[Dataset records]

/-! ## §2 Card B — class-blind Type II -/

/-- **Abstract class-blindness.** If a bilinear form obeys `|B(a, b)| ≤ K ‖a‖₂ ‖b‖₂` for all
coefficient vectors, then for disjointly supported restrictions `a·1_{S u}`, `b·1_{T u}` (the `S u`
pairwise disjoint, the `T u` pairwise disjoint) the sum over `u` of the restricted forms obeys the
SAME bound: `|Σ_u B(a 1_{S u}, b 1_{T u})| ≤ K ‖a‖₂ ‖b‖₂` (Cauchy–Schwarz in `u` and Bessel). Stated
for finitely supported real vectors on `ℕ`. -/
theorem classBlind_abstract {ι : Type*} (U : Finset ι) (I J : Finset ℕ)
    (S T : ι → Finset ℕ) (hS : (U : Set ι).PairwiseDisjoint S) (hT : (U : Set ι).PairwiseDisjoint T)
    (B : (ℕ → ℝ) → (ℕ → ℝ) → ℝ) (K : ℝ) (hK : 0 ≤ K)
    (hB : ∀ a b : ℕ → ℝ, |B a b| ≤ K * Real.sqrt (∑ m ∈ I, a m ^ 2) * Real.sqrt (∑ n ∈ J, b n ^ 2))
    (a b : ℕ → ℝ) :
    |∑ u ∈ U, B (fun m => if m ∈ S u then a m else 0) (fun n => if n ∈ T u then b n else 0)| ≤
      K * Real.sqrt (∑ m ∈ I, a m ^ 2) * Real.sqrt (∑ n ∈ J, b n ^ 2) := by
  classical
  -- restricted norms
  set A : ι → ℝ := fun u => Real.sqrt (∑ m ∈ I, (if m ∈ S u then a m else 0) ^ 2) with hAdef
  set Bn : ι → ℝ := fun u => Real.sqrt (∑ n ∈ J, (if n ∈ T u then b n else 0) ^ 2) with hBdef
  have h1 : |∑ u ∈ U, B (fun m => if m ∈ S u then a m else 0) (fun n => if n ∈ T u then b n else 0)|
      ≤ ∑ u ∈ U, K * A u * Bn u := by
    refine (Finset.abs_sum_le_sum_abs _ _).trans (Finset.sum_le_sum fun u _ => ?_)
    exact hB _ _
  -- Bessel: `Σ_u A u ^ 2 ≤ Σ_m a m ^ 2`, same for `Bn`
  have bessel : ∀ (V : ι → Finset ℕ), (U : Set ι).PairwiseDisjoint V → ∀ (c : ℕ → ℝ) (L : Finset ℕ),
      ∑ u ∈ U, (∑ m ∈ L, (if m ∈ V u then c m else 0) ^ 2) ≤ ∑ m ∈ L, c m ^ 2 := by
    intro V hV c L
    rw [Finset.sum_comm]
    refine Finset.sum_le_sum fun m _ => ?_
    -- at most one `u ∈ U` has `m ∈ V u`
    by_cases hm : ∃ u ∈ U, m ∈ V u
    · obtain ⟨u₀, hu₀, hmu₀⟩ := hm
      have : ∑ u ∈ U, (if m ∈ V u then c m else 0) ^ 2 = (if m ∈ V u₀ then c m else 0) ^ 2 := by
        refine Finset.sum_eq_single_of_mem u₀ hu₀ fun u hu hne => ?_
        have hdis := hV hu hu₀ hne
        have : m ∉ V u := by
          intro hmu
          exact (Finset.disjoint_left.mp hdis) hmu hmu₀
        simp [this]
      rw [this]
      simp [hmu₀]
    · push Not at hm
      have : ∑ u ∈ U, (if m ∈ V u then c m else 0) ^ 2 = 0 :=
        Finset.sum_eq_zero fun u hu => by simp [hm u hu]
      rw [this]
      positivity
  have hA2 : ∑ u ∈ U, A u ^ 2 ≤ ∑ m ∈ I, a m ^ 2 := by
    have : ∀ u ∈ U, A u ^ 2 = ∑ m ∈ I, (if m ∈ S u then a m else 0) ^ 2 := fun u _ =>
      Real.sq_sqrt (Finset.sum_nonneg fun _ _ => sq_nonneg _)
    rw [Finset.sum_congr rfl this]
    exact bessel S hS a I
  have hB2 : ∑ u ∈ U, Bn u ^ 2 ≤ ∑ n ∈ J, b n ^ 2 := by
    have : ∀ u ∈ U, Bn u ^ 2 = ∑ n ∈ J, (if n ∈ T u then b n else 0) ^ 2 := fun u _ =>
      Real.sq_sqrt (Finset.sum_nonneg fun _ _ => sq_nonneg _)
    rw [Finset.sum_congr rfl this]
    exact bessel T hT b J
  -- Cauchy–Schwarz in `u`
  have hCS : ∑ u ∈ U, A u * Bn u ≤ Real.sqrt (∑ u ∈ U, A u ^ 2) * Real.sqrt (∑ u ∈ U, Bn u ^ 2) := by
    have := Real.sum_mul_le_sqrt_mul_sqrt U A Bn
    exact this
  calc |∑ u ∈ U, B (fun m => if m ∈ S u then a m else 0) (fun n => if n ∈ T u then b n else 0)|
      ≤ ∑ u ∈ U, K * A u * Bn u := h1
    _ = K * ∑ u ∈ U, A u * Bn u := by rw [Finset.mul_sum]; exact Finset.sum_congr rfl fun u _ => by ring
    _ ≤ K * (Real.sqrt (∑ u ∈ U, A u ^ 2) * Real.sqrt (∑ u ∈ U, Bn u ^ 2)) :=
        mul_le_mul_of_nonneg_left hCS hK
    _ ≤ K * (Real.sqrt (∑ m ∈ I, a m ^ 2) * Real.sqrt (∑ n ∈ J, b n ^ 2)) := by
        apply mul_le_mul_of_nonneg_left _ hK
        exact mul_le_mul (Real.sqrt_le_sqrt hA2) (Real.sqrt_le_sqrt hB2) (Real.sqrt_nonneg _)
          (Real.sqrt_nonneg _)
    _ = K * Real.sqrt (∑ m ∈ I, a m ^ 2) * Real.sqrt (∑ n ∈ J, b n ^ 2) := by ring

/-- **Class-restricted power-saving Type II for `λ(mn + c)`** (card B; PROVED below from
`TypeIILiouville` with the constant `|C|`): the SAME bound as `TypeIILiouville`, uniformly over every
modulus `q ≥ 1` and every UNIT class `w mod q` imposed on the product `mn` (non-unit classes carry
`O(log)` prime powers on the `Λ`-side and are not needed). [this sketch] -/
def ClassTypeII : Prop :=
  ∀ c : ℤ, c ≠ 0 → ∃ η : ℝ, 0 < η ∧ ∃ C : ℝ, ∀ M N q w : ℕ, 1 ≤ N → N ≤ M → 1 ≤ q →
    Nat.Coprime w q → ∀ α β : ℕ → ℝ,
    |∑ m ∈ Finset.Ioc M (2 * M), ∑ n ∈ Finset.Ioc N (2 * N),
        (if m * n ≡ w [MOD q] then
          α m * β n * (ArithmeticFunction.liouville (Int.toNat ((m : ℤ) * n + c)) : ℝ) else 0)| ≤
      C * Real.sqrt (∑ m ∈ Finset.Ioc M (2 * M), α m ^ 2) *
        Real.sqrt (∑ n ∈ Finset.Ioc N (2 * N), β n ^ 2) * Real.sqrt ((M : ℝ) * N) *
        ((N : ℝ) ^ (-(1 / 2 : ℝ)) + (M : ℝ) ^ (-η))

/-- The unit `m`-classes: `m ∼ M` with `m % q = u`. [this sketch] -/
def clsS (q M u : ℕ) : Finset ℕ := (Finset.Ioc M (2 * M)).filter (fun m => m % q = u)

/-- The matching `n`-classes: `n ∼ N` with `u·n ≡ w (mod q)`. [this sketch] -/
def clsT (q N w u : ℕ) : Finset ℕ := (Finset.Ioc N (2 * N)).filter (fun n => u * n % q = w % q)

theorem mem_clsS {q M u m : ℕ} : m ∈ clsS q M u ↔ m ∈ Finset.Ioc M (2 * M) ∧ m % q = u := by
  simp [clsS]

theorem mem_clsT {q N w u n : ℕ} :
    n ∈ clsT q N w u ↔ n ∈ Finset.Ioc N (2 * N) ∧ u * n % q = w % q := by
  simp [clsT]

/-- **First lemma of card B, PROVED**: `TypeIILiouville → ClassTypeII` — `classBlind_abstract` with
`U` = the unit residues `u mod q`, `S u = {m ∼ M : m ≡ u}`, `T u = {n ∼ N : u n ≡ w}`; for a unit
class `w` only unit `m`-classes occur and `u ↦ "n with un ≡ w"` gives pairwise disjoint `T u`
(cancel the unit `n`), so the class-restricted double sum IS `Σ_u B(α 1_{S u}, β 1_{T u})`. -/
theorem classTypeII_of_typeII : TypeIILiouville → ClassTypeII := by
  intro hT c hc
  obtain ⟨η, hη, C, hC⟩ := hT c hc
  refine ⟨η, hη, |C|, ?_⟩
  intro M N q w hN hNM hq hw α β
  classical
  -- the unit classes
  set U : Finset ℕ := (Finset.range q).filter (fun u => Nat.Coprime u q) with hUdef
  have hqpos : 0 < q := hq
  -- disjointness of the two families
  have hS : (U : Set ℕ).PairwiseDisjoint (clsS q M) := by
    intro u _ v _ huv
    change Disjoint (clsS q M u) (clsS q M v)
    rw [Finset.disjoint_left]
    intro m hmu hmv
    exact huv ((mem_clsS.mp hmu).2.symm.trans (mem_clsS.mp hmv).2)
  have hTd : (U : Set ℕ).PairwiseDisjoint (clsT q N w) := by
    intro u hu v hv huv
    change Disjoint (clsT q N w u) (clsT q N w v)
    rw [Finset.disjoint_left]
    intro n hnu hnv
    apply huv
    have hu' := Finset.mem_filter.mp (Finset.mem_coe.mp hu)
    have hv' := Finset.mem_filter.mp (Finset.mem_coe.mp hv)
    have e1 : u * n ≡ w [MOD q] := (mem_clsT.mp hnu).2
    have e2 : v * n ≡ w [MOD q] := (mem_clsT.mp hnv).2
    have hnq : Nat.Coprime n q := by
      have hg : Nat.gcd (u * n) q = Nat.gcd w q := e1.gcd_eq
      have : Nat.Coprime (u * n) q := by
        rw [Nat.Coprime, hg]; exact hw
      exact Nat.Coprime.coprime_mul_left this
    have e3 : u * n ≡ v * n [MOD q] := e1.trans e2.symm
    have e4 : u ≡ v [MOD q] := Nat.ModEq.cancel_right_of_coprime
      (by rw [Nat.gcd_comm]; exact hnq) e3
    exact Nat.ModEq.eq_of_lt_of_lt e4 (Finset.mem_range.mp hu'.1) (Finset.mem_range.mp hv'.1)
  -- the bilinear form and its bound from `TypeIILiouville`
  have hB : ∀ a b : ℕ → ℝ,
      |(fun a b : ℕ → ℝ => ∑ m ∈ Finset.Ioc M (2 * M), ∑ n ∈ Finset.Ioc N (2 * N),
          a m * b n * (ArithmeticFunction.liouville (Int.toNat ((m : ℤ) * n + c)) : ℝ)) a b| ≤
        (|C| * Real.sqrt ((M : ℝ) * N) * ((N : ℝ) ^ (-(1 / 2 : ℝ)) + (M : ℝ) ^ (-η))) *
          Real.sqrt (∑ m ∈ Finset.Ioc M (2 * M), a m ^ 2) *
          Real.sqrt (∑ n ∈ Finset.Ioc N (2 * N), b n ^ 2) := by
    intro a b
    have h0 := hC M N hN hNM a b
    have hnn : 0 ≤ Real.sqrt (∑ m ∈ Finset.Ioc M (2 * M), a m ^ 2) *
        Real.sqrt (∑ n ∈ Finset.Ioc N (2 * N), b n ^ 2) * Real.sqrt ((M : ℝ) * N) *
        ((N : ℝ) ^ (-(1 / 2 : ℝ)) + (M : ℝ) ^ (-η)) := by positivity
    calc _ ≤ C * Real.sqrt (∑ m ∈ Finset.Ioc M (2 * M), a m ^ 2) *
          Real.sqrt (∑ n ∈ Finset.Ioc N (2 * N), b n ^ 2) * Real.sqrt ((M : ℝ) * N) *
          ((N : ℝ) ^ (-(1 / 2 : ℝ)) + (M : ℝ) ^ (-η)) := h0
      _ = C * (Real.sqrt (∑ m ∈ Finset.Ioc M (2 * M), a m ^ 2) *
          Real.sqrt (∑ n ∈ Finset.Ioc N (2 * N), b n ^ 2) * Real.sqrt ((M : ℝ) * N) *
          ((N : ℝ) ^ (-(1 / 2 : ℝ)) + (M : ℝ) ^ (-η))) := by ring
      _ ≤ |C| * (Real.sqrt (∑ m ∈ Finset.Ioc M (2 * M), a m ^ 2) *
          Real.sqrt (∑ n ∈ Finset.Ioc N (2 * N), b n ^ 2) * Real.sqrt ((M : ℝ) * N) *
          ((N : ℝ) ^ (-(1 / 2 : ℝ)) + (M : ℝ) ^ (-η))) :=
          mul_le_mul_of_nonneg_right (le_abs_self C) hnn
      _ = _ := by ring
  have hK : 0 ≤ |C| * Real.sqrt ((M : ℝ) * N) * ((N : ℝ) ^ (-(1 / 2 : ℝ)) + (M : ℝ) ^ (-η)) := by
    positivity
  have key := classBlind_abstract U (Finset.Ioc M (2 * M)) (Finset.Ioc N (2 * N))
    (clsS q M) (clsT q N w) hS hTd _ _ hK hB α β
  beta_reduce at key
  -- the class-restricted sum IS the sum over `u` of the restricted forms
  have hid : (∑ m ∈ Finset.Ioc M (2 * M), ∑ n ∈ Finset.Ioc N (2 * N),
        (if m * n ≡ w [MOD q] then
          α m * β n * (ArithmeticFunction.liouville (Int.toNat ((m : ℤ) * n + c)) : ℝ) else 0)) =
      ∑ u ∈ U, ∑ m ∈ Finset.Ioc M (2 * M), ∑ n ∈ Finset.Ioc N (2 * N),
        (if m ∈ clsS q M u then α m else 0) * (if n ∈ clsT q N w u then β n else 0) *
          (ArithmeticFunction.liouville (Int.toNat ((m : ℤ) * n + c)) : ℝ) := by
    symm
    rw [Finset.sum_comm]
    refine Finset.sum_congr rfl fun m hm => ?_
    rw [Finset.sum_comm]
    refine Finset.sum_congr rfl fun n hn => ?_
    by_cases hmn : m * n ≡ w [MOD q]
    · rw [if_pos hmn]
      -- the unique class is `u₀ = m % q`
      have hmq : Nat.Coprime m q := by
        have hg : Nat.gcd (m * n) q = Nat.gcd w q := hmn.gcd_eq
        have : Nat.Coprime (m * n) q := by rw [Nat.Coprime, hg]; exact hw
        exact Nat.Coprime.coprime_mul_right this
      have hu0 : m % q ∈ U := by
        refine Finset.mem_filter.mpr ⟨Finset.mem_range.mpr (Nat.mod_lt _ hqpos), ?_⟩
        show Nat.gcd (m % q) q = 1
        rw [← Nat.gcd_rec, Nat.gcd_comm]
        exact hmq
      rw [Finset.sum_eq_single_of_mem (m % q) hu0]
      · have h1 : m ∈ clsS q M (m % q) := mem_clsS.mpr ⟨hm, rfl⟩
        have h2 : n ∈ clsT q N w (m % q) := by
          refine mem_clsT.mpr ⟨hn, ?_⟩
          rw [Nat.mod_mul_mod]
          exact hmn
        rw [if_pos h1, if_pos h2]
      · intro u _ hne
        have : m ∉ clsS q M u := fun h => hne (mem_clsS.mp h).2.symm
        rw [if_neg this]
        ring
    · rw [if_neg hmn]
      refine Finset.sum_eq_zero fun u _ => ?_
      by_cases h1 : m ∈ clsS q M u
      · have h2 : n ∉ clsT q N w u := by
          intro h2
          apply hmn
          have e1 := (mem_clsS.mp h1).2
          have e2 := (mem_clsT.mp h2).2
          change m * n % q = w % q
          rw [← Nat.mod_mul_mod, e1]
          exact e2
        rw [if_neg h2]
        ring
      · rw [if_neg h1]
        ring
  rw [hid]
  calc _ ≤ _ := key
    _ = _ := by ring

_Your instructions:_ Once the line that contains "refine mem_clsT.mpr ⟨hn, ?_⟩" is found, please give it again exactly, along with each line that comes after it, through the last line of the entries.

_Answer section:_
          refine mem_clsT.mpr ⟨hn, ?_⟩
          rw [Nat.mod_mul_mod]
          exact hmn
        rw [if_pos h1, if_pos h2]
      · intro u _ hne
        have : m ∉ clsS q M u := fun h => hne (mem_clsS.mp h).2.symm
        rw [if_neg this]
        ring
    · rw [if_neg hmn]
      refine Finset.sum_eq_zero fun u _ => ?_
      by_cases h1 : m ∈ clsS q M u
      · have h2 : n ∉ clsT q N w u := by
          intro h2
          apply hmn
          have e1 := (mem_clsS.mp h1).2
          have e2 := (mem_clsT.mp h2).2
          change m * n % q = w % q
          rw [← Nat.mod_mul_mod, e1]
          exact e2
        rw [if_neg h2]
        ring
      · rw [if_neg h1]
        ring
  rw [hid]
  calc _ ≤ _ := key
    _ = _ := by ring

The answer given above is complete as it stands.